How To Do It
If you're lucky enough to only be off for a week, you can pick up training where you left off.
For most other runners, if you were out for two weeks to a month, you'll want to cut your weekly mileage to 60 percent of what you were doing.
Out for more than three months? Approach your training like you're a new runner.
Ease back into a routine. If you were sidelined by an injury, ease back into running with walks. Walking regularly will help condition your muscles and let you know if your injury is completely resolved.
Take breaks. As you start running again, keep the runs short and easy. Let yourself take walk breaks as you alternate running and walking. If you're coming back from an injury, look for grassy areas to start running again.
Increase mileage slowly. The general key to increasing mileage is no more than 10 percent per week.
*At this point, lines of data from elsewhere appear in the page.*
/-!
# NE7CriticalOrbitUniqueGeneric — [Balaban1985Variational] THEOREM 1's UNIQUENESS CLAUSE AS PRINTED: «THIS ORBIT IS A UNIQUE CRITICAL ORBIT IN THE SPACE (6)» — for every `U(n)`,
# every `L ≥ 2`, `d = 4`, over the small data and at every level: (i) every constrained minimiser of `sfClass 4 L N ε` is a CRITICAL point of the constrained problem (the Wilson
# action is stationary along every periodic `𝔲(n)` direction tangent to the constraint manifold `{average = V}`); (ii) conversely EVERY critical point of the constrained problem in
# the class is a minimiser, and a periodic unitary gauge copy of any fixed minimiser — so the set of critical orbits in the space (6) is exactly ONE orbit, the minimal one

Cell `pub-balaban`, rung (B)+1 sub-cell t4, lineage `b2b-balaban-t4-ne7-p1` (CRUX PROVER NE7 #1 = OWNER of BINDER row NE7), generation 113.  Memo
`t4/b2b-balaban-t4-ne7-p1-g113/ROAD-G113.md` §1.  Over gen 109's ✓ p810527 `NE7MinimalOrbitUniqueGeneric.minimal_orbit_unique_generic` (uniqueness of the MINIMAL orbit), whose
capstone ✓ p817856 `NE7B11Thm1ForMinimisers` recorded «print's stronger «unique CRITICAL orbit in (6)» is NOT claimed».  It is claimed and proved here.
THE ARGUMENT.  Gen 109's coercivity lemma `NE7ConvOneStepGenericSliceTangent.vary_eq_self_of_tanCritical_rep_generic` asks of its CENTRE only: admissible in the `ε`-class and
TANGENT-CRITICAL; of its COMPETITOR only: admissible with no larger action.  The pair decomposition `NE7PairDecompNL0Generic.decomp_of_nl0_pair_generic` is symmetric (both
configurations merely admissible).  So the roles are SWAPPED: centre := the critical point `U′`, competitor := a minimiser `U♯` (action `≤` that of `U′` by minimality); the lemma
gives `(U♯)^{u} = U′·e^{X}` with `X = 0`, i.e. `U′ = (U♯)^{u}` — `U′` is in the minimal orbit, hence itself a minimiser (gauge invariance of the action).  Conversely every minimiser is
interior with relative radius `ε∕4` (✓ p810372 `NE7AllMinimisersSmallGeneric.all_minimisers_small_generic`), hence tangent-critical (`NE7OpenOfMinimisation.tanCritical_of_isMinimiser`,
Fermat on the constraint manifold).  Level `0`: the only admissible configuration is the datum.
CRITICALITY (no new definition): «`U` is a critical point of the level-`(j+1)` constrained problem» := `∀ φ`, `IsSkewDir φ → IsPeriodicDir φ (N·L^{j+1}) → TangentIter L j U φ →
dAction U φ (perWin 4 (N·L^{j+1})) = 0` — stationarity of the Wilson action of the period along every periodic `𝔲(n)` direction in the kernel of the differential of the `(j+1)`-fold
averaging map (`AveragingDeficitMultiLevelPrep.TangentIter`), i.e. along the tangent space of the constraint manifold (a submersion on the small field, [Balaban1985Variational] §E);
this is the shape `tanCritical_of_isMinimiser` concludes and `vary_eq_self_of_tanCritical_rep_generic` consumes.
WHAT ([folklore]; 0 def, 0 sorry; `d = 4`, every `U(n)`, every `L ≥ 2`).  **`critical_orbit_unique_generic`**: `∃ ε₀ > 0, ∀ 0 < ε ≤ ε₀, ∀ N ≥ 1, ∃ δ_V > 0, ∀ V (unitary, N-periodic,
SmallField V δ_V), ∀ k, ∃ U♯, IsMinimiser 4 (sfClass 4 L N ε) L N k V U♯ ∧ ∀ U′ ∈ admissible (sfClass 4 L N ε) L k V, (k = j+1 → U′ critical at level j+1) → IsMinimiser … U′ ∧ ∃ u,
IsUnitarySite u ∧ IsPeriodicSite u (N·L^k) ∧ gaugeAct u U′ = U♯`.  **`tanCritical_of_isMinimiser_smallData`**: every minimiser at level `j+1` is critical.
**`critical_iff_minimiser_generic`**: at level `j+1`, for admissible `U′`: critical ↔ minimiser (common thresholds).
DICTIONARY WITH PRINT (Thm 1 p. 279): «This orbit is a unique critical orbit in the space (6) if B₃ε₁ ≤ ε₀ ≤ a₀» — ours: the space (6) = `admissible (sfClass 4 L N ε) L k V` (average
`= V`, plaquettes within `ε∕M²` of `1`, unitary, periodic), data `V` in the small data of radius `δ_V(n, L, ε, N)`; everywhere-small-field case (`Ω_j = T`).
HONEST FRAMING (page 1): composition of landed kernel theorems of this lineage (gens 90–112) and [B7]∕[B8]∕[B11] AS TYPED; nothing of Bałaban's asserted as an axiom and NOT his method
(Sect. E's contraction argument); finite 4-torus, small data, constants existential; NOT NE7 as a spine node (dagwriter∕referees' call), NOT NE3; spine 0∕9; NOT infinite volume, NOT
mass gap, NOT BetaPertH, NOT Clay (continuum YM on T⁴ ⇐ BetaPertH ∧ nine spine estimates).
-/

set_option autoImplicit false

open scoped BigOperators Matrix Matrix.Norms.L2Operator
open NormedSpace Finset Set

namespace Summit.QuantumFields.BalabanUV.T4Continuum.NE7CriticalOrbitUniqueGeneric

open Literature.MathematicalPhysics.QuantumFieldTheory.Balaban1983to89
open B7Prop1Explicit B7Prop2Explicit
open T4AveragingDeficitWall (IsUnitaryCfg IsSkewDir SmallField vary curl curlSq dirSq)
open T4AveragingDeficitWallBoundary (IsPeriodicCfg periodBox)
open AveragingDeficitPeriodicCounting (IsPeriodicDir)
open AveragingDeficitMultiLevelPrep (LevelSmall TangentIter)
open MinimalActionLevels (perWin levelAction)
open MinimalActionSandwich (IsMinimiser admissible)
open MinimalActionRate (sfClass)
open NE3HessForm (dAction)
open NE3SlicePoincareShape (SlicePoincare slicePoincare_mono)
open NE3EnergyShapes (IsUnitarySite IsPeriodicSite gaugeAct_one)
open NE3EnergyWeightedShapes (energyNormW)
open NE7MeanZeroGaugeSliceW (energyBlockLandauW)
open NE7ConvOneStepGenericSlice (hT_energyBlockLandau)
open NE7ConvOneStepGenericSliceTangent (vary_eq_self_of_tanCritical_rep_generic)
open NE7OpenOfMinimisation (tanCritical_of_isMinimiser)
open NE7HintUnconditionalGeneric (hint_small_data_generic)
open NE7PairDecompNL0Generic (decomp_of_nl0_pair_generic)
open NE7EnergyRateWGeneric (line_of_small_card kfree_coercivity_card)
open NE7EnergyClassPoincareGeneric (classPackage)
open NE7EtaMinimiserGaugeCovariance (levelAction_gaugeAct isUnitarySite_inv isPeriodicSite_inv)
open BlockAverageCurrent (smallField_gaugeAct)
open NE7AllMinimisersSmallGeneric (admissible_mono_radius eq_of_admissible_zero all_minimisers_small_generic)
open AveragingDeficitKDatum (gaugeAct_inv_gaugeAct)

noncomputable section

variable {n : Type} [Fintype n] [DecidableEq n]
Keep in mind that 10 percent is just a guideline, and you can adjust the percentage as needed.
Pace yourself. Most likely, depending on how much time you've taken off, you won't be hitting your top pace as you come back. Avoid hills and speed work, even though you're tempted to quicken your pace. Give your body time to build back a strong base and work back to your PR pace.
Set goals. If you're not logging your runs, start doing so with your comeback. Seeing your progress over time will help you stay focused, especially after rough comeback runs. Set goals for yourself, such as a mileage goal or an upcoming race. Whatever you settle on, remember to take it slowly and listen to your body so you can make a strong comeback to the roads.